DIRECTIONS FOR THIS TASK: Repeat the lines of the data exactly, from the first one through the one that contains "WHAT THIS FILE".

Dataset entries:
import Summits.QuantumFields.YangMills.Theorems.UnitScaleTiltProp8HalvingFarDatum
import Summits.QuantumFields.YangMills.Theorems.UnitScaleTiltProp8FlatHScaledExtension
import HarnessLib

/-!
# Route `UnitScaleTilt`, crux K1 «MinimiserStabilityRegPr» (stmt-QuantumFields-19200), stub V2′ `stub_halvingStep` — the (H-E2E) census junctions, part 1 (★★OWNER ACK 28 (4)):
# **THE `bondAvgIter` ↔ `Qfun` CURRENCY SEAM, THE (155)-FAR ROW IN THE PACKAGE CURRENCY, AND THE TOP-LEVEL REDUCTION OF THE NEAR DATUM**

Cell `ym3-torus` (HUMAN RULING D-0037: YM₃ on the torus is ladder rung R3, not the Clay problem), width seat `ym-ust-19200-w8` g0∕s2.
`--supports stmt-QuantumFields-19200 --as helper`; definition-free, 0 sorry.  Census memo `H-E2E-CENSUS-w8s2(-v2).md` (19200 evidence #53∕#55), rows S18∕S19.

WHAT THIS FILE PROVES (no definition, no sorry):
* §1 **`bondAvgIter_eq_sum_Qfun`** — `Q_{j(c)}(A′)(c) = Σ_b (Qfun D e_b)(c) • A′(b)` for matrix-valued fine fields: the (165) row ∕ package currency `bondAvgIter` versus
  ✓`HalvingFarDatum`'s `Qfun`-kernel currency (was not in the tree); **`far_bondAvgIter`** — the package's (155)-far clause on EVERY index bond of the cube sequence
  (top-level boundary-crossing bonds included) from the weighted (152)-size, `≤ (L·r)·L^{k−j(c)}` (✓`far_of_weighted152`, level-free).
* §2 **`bondAvgIter_top_chartPreimage`** — by (45)♭ (spec (ii) of ✓`FlatHDressingShape.exists_flatH_scaledExt`, `Lᵏη = 1` at the top level) the near datum of the chart
  preimage `A′ = A + Hs X` on a top-level index bond is `Q_k(A)(c) + X(c)`; with `X = C♭ A` and CERT-2 this is `Q♭(A)(k,c)` — so the package's `hnear` asks exactly for the
  (160)-size of the double-bar TOP datum of the Thm-2 field (RULING g26-№13 (i), the D-P1 clause).
HONEST SCOPE.  Algebra and bookkeeping over landed letters; NOT a claim about the stub, the crux, the rung or the mass gap.

References: T. Bałaban, CMP **102** (1985) 277–309 [Balaban1985Variational] ((45) p.285, (152)–(157) pp.301–302, (160) p.303); CMP **96** (1984) 223–250
[Balaban1984PropagatorsII] ((2.20) p.226).
-/

set_option autoImplicit false

noncomputable section

open scoped BigOperators Matrix.Norms.L2Operator

namespace Summit.QuantumFields.YangMills.Theorems.ChartBondAvgIterKernel

open Literature.MathematicalPhysics.QuantumFieldTheory.Balaban1983to89
open Literature.MathematicalPhysics.QuantumFieldTheory.Balaban1983to89.T3ContinuumYM3Torus
open B6SectADomainsV1 (Domains)
open B6SectAOperatorsV1 (BondIdx)
open LatticeFieldCalculus (bondAvgIter)
open FlatCubeOpsText (IsLevWeight)
open FlatCubeSequenceAligned (cubeSeqMT3)
open FlatCubeSequenceAdm (adm22_cubeSeqMT3)

/-! ## §1 The currency seam and the (155)-far row -/

section Far

variable {F : T3Family} {n K : ℕ}

/-- **KERNEL IDENTITY (the currency seam of the far row)**: `Q_{j(c)}(A′)(c) = Σ_b (Qfun D e_b)(c) • A′(b)` for a matrix-valued fine field — the (165) row ∕ package
currency `bondAvgIter` versus ✓`HalvingFarDatum`'s `Qfun`-kernel currency. [cite: Balaban1984PropagatorsII, (2.20) p.226] -/
theorem bondAvgIter_eq_sum_Qfun (D : Domains (F.P K)) (A' : PBond (F.P K) 0 → Matrix (Fin 2) (Fin 2) ℂ) (c : BondIdx D) :
    bondAvgIter (c.1.1 : ℕ) A' c.1.2 = ∑ b, FlatOpsLettersAssembly.Qfun D (Pi.single b 1) c • A' b := by
  classical
  have hA : A' = fun b' => ∑ b, (Pi.single b (1 : ℝ) : PBond (F.P K) 0 → ℝ) b' • A' b := by
    funext b'
    rw [Finset.sum_eq_single b' (fun b _ hb => by rw [Pi.single_eq_of_ne' hb, zero_smul]) (fun h => absurd (Finset.mem_univ _) h),
      Pi.single_eq_same, one_smul]
  conv_lhs => rw [hA]
  rw [ChartHInv.bondAvgIter_kernel_apply (fun b' b => (Pi.single b (1 : ℝ) : PBond (F.P K) 0 → ℝ) b') A' (c.1.1 : ℕ) c.1.2]
  refine Finset.sum_congr rfl fun b _ => ?_
  rw [FlatOpsLettersAssembly.Qfun_apply, B6SectAOperatorsV1.QE_apply]

/-- **(155)-FAR IN THE PACKAGE CURRENCY, EVERY INDEX BOND** (top-level boundary-crossing bonds included): at the cube sequence with `R·M ≤ S`, `2L ≤ R·M` and the level
weights, a chart field `A′` of weighted (152)-size `r` has `‖Q_{j(c)}A′(c)‖ ≤ (L·r)·L^{k−j(c)}` — ✓`HalvingFarDatum.far_of_weighted152` through `bondAvgIter_eq_sum_Qfun`.
[cite: Balaban1985Variational, (152) p.301, (155)-(157) p.302] -/
theorem far_bondAvgIter (x : Site (F.P K) 0) (ρ S M : ℕ) (hM : 1 ≤ M) {R : ℕ} (hRS : R * M ≤ S) (hRM : 2 * F.L ≤ R * M)
    {w : ℕ → PBond (F.P K) 0 → ℝ} (hw : IsLevWeight F n K (cubeSeqMT3 F n K x ρ S M hM) w) {r : ℝ}
    {A' : PBond (F.P K) 0 → Matrix (Fin 2) (Fin 2) ℂ} (hA' : ∀ b, w 1 b * ‖A' b‖ ≤ r) (c : BondIdx (cubeSeqMT3 F n K x ρ S M hM)) :
    ‖bondAvgIter (c.1.1 : ℕ) A' c.1.2‖ ≤ (F.L : ℝ) * r * (F.L : ℝ) ^ ((K - n) - (c.1.1 : ℕ)) :=
  HalvingFarDatum.far_of_weighted152 rfl (adm22_cubeSeqMT3 F n K x ρ hM hRS) hRM hw (B := fun c => bondAvgIter (c.1.1 : ℕ) A' c.1.2)
    (fun c => bondAvgIter_eq_sum_Qfun _ A' c) hA' c

end Far

/-! ## §2 The near datum at the top level -/

section NearTop

variable {F : T3Family} {n K : ℕ}

/-- **TOP-LEVEL REDUCTION OF THE NEAR DATUM**: by (45)♭ (spec (ii) of ✓`exists_flatH_scaledExt`, level factor `Lᵏη = 1` at the top level) the package's near datum of
`A′ = A + Hs X` on a top-level index bond is `Q_k(A)(c) + X(c)` — for `X = C♭ A` this is `Q♭(A)(k,c) = −i·log U̿^{(k)}(e^{iηA})(c)` (CERT-2: the linear part of `Q♭` at the
top level is `Q_k`), i.e. `hnear` asks EXACTLY for the (160)-size of the double-bar top datum of the Thm-2 chart field — RULING g26-№13 (i)'s D-P1 top clause.
[cite: Balaban1985Variational, (45) p.285, (156) p.302, (160) p.303] -/
theorem bondAvgIter_top_chartPreimage (D : Domains (F.P K))
    (Hs : (BondIdx D → Matrix (Fin 2) (Fin 2) ℂ) → (PBond (F.P K) 0 → Matrix (Fin 2) (Fin 2) ℂ))
    (hHinv : ∀ X (c : BondIdx D), ((F.L : ℝ) ^ (c.1.1 : ℕ) * ((F.L : ℝ)⁻¹) ^ (K - n)) • bondAvgIter (c.1.1 : ℕ) (Hs X) c.1.2 = X c)
    (A : PBond (F.P K) 0 → Matrix (Fin 2) (Fin 2) ℂ) (X : BondIdx D → Matrix (Fin 2) (Fin 2) ℂ) (c : BondIdx D) (hc : (c.1.1 : ℕ) = K - n) :
    bondAvgIter (c.1.1 : ℕ) (A + Hs X) c.1.2 = bondAvgIter (c.1.1 : ℕ) A c.1.2 + X c := by
  have hL0 : (0 : ℝ) < (F.L : ℝ) := by exact_mod_cast (F.P K).L_pos
  have h1 : (F.L : ℝ) ^ (c.1.1 : ℕ) * ((F.L : ℝ)⁻¹) ^ (K - n) = 1 := by
    rw [hc, inv_pow, mul_inv_cancel₀ (pow_ne_zero _ hL0.ne')]
  have h := hHinv X c
  rw [h1, one_smul] at h
  rw [Literature.MathematicalPhysics.QuantumFieldTheory.BalabanImbrieJaffe1984to88.BIJ85AxialPropagator411.bondAvgIter_add, Pi.add_apply, h]

end NearTop

end Summit.QuantumFields.YangMills.Theorems.ChartBondAvgIterKernel

end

WORKED SOLUTION:
import Summits.QuantumFields.YangMills.Theorems.UnitScaleTiltProp8HalvingFarDatum
import Summits.QuantumFields.YangMills.Theorems.UnitScaleTiltProp8FlatHScaledExtension
import HarnessLib

/-!
# Route `UnitScaleTilt`, crux K1 «MinimiserStabilityRegPr» (stmt-QuantumFields-19200), stub V2′ `stub_halvingStep` — the (H-E2E) census junctions, part 1 (★★OWNER ACK 28 (4)):
# **THE `bondAvgIter` ↔ `Qfun` CURRENCY SEAM, THE (155)-FAR ROW IN THE PACKAGE CURRENCY, AND THE TOP-LEVEL REDUCTION OF THE NEAR DATUM**

Cell `ym3-torus` (HUMAN RULING D-0037: YM₃ on the torus is ladder rung R3, not the Clay problem), width seat `ym-ust-19200-w8` g0∕s2.
`--supports stmt-QuantumFields-19200 --as helper`; definition-free, 0 sorry.  Census memo `H-E2E-CENSUS-w8s2(-v2).md` (19200 evidence #53∕#55), rows S18∕S19.

WHAT THIS FILE PROVES (no definition, no sorry):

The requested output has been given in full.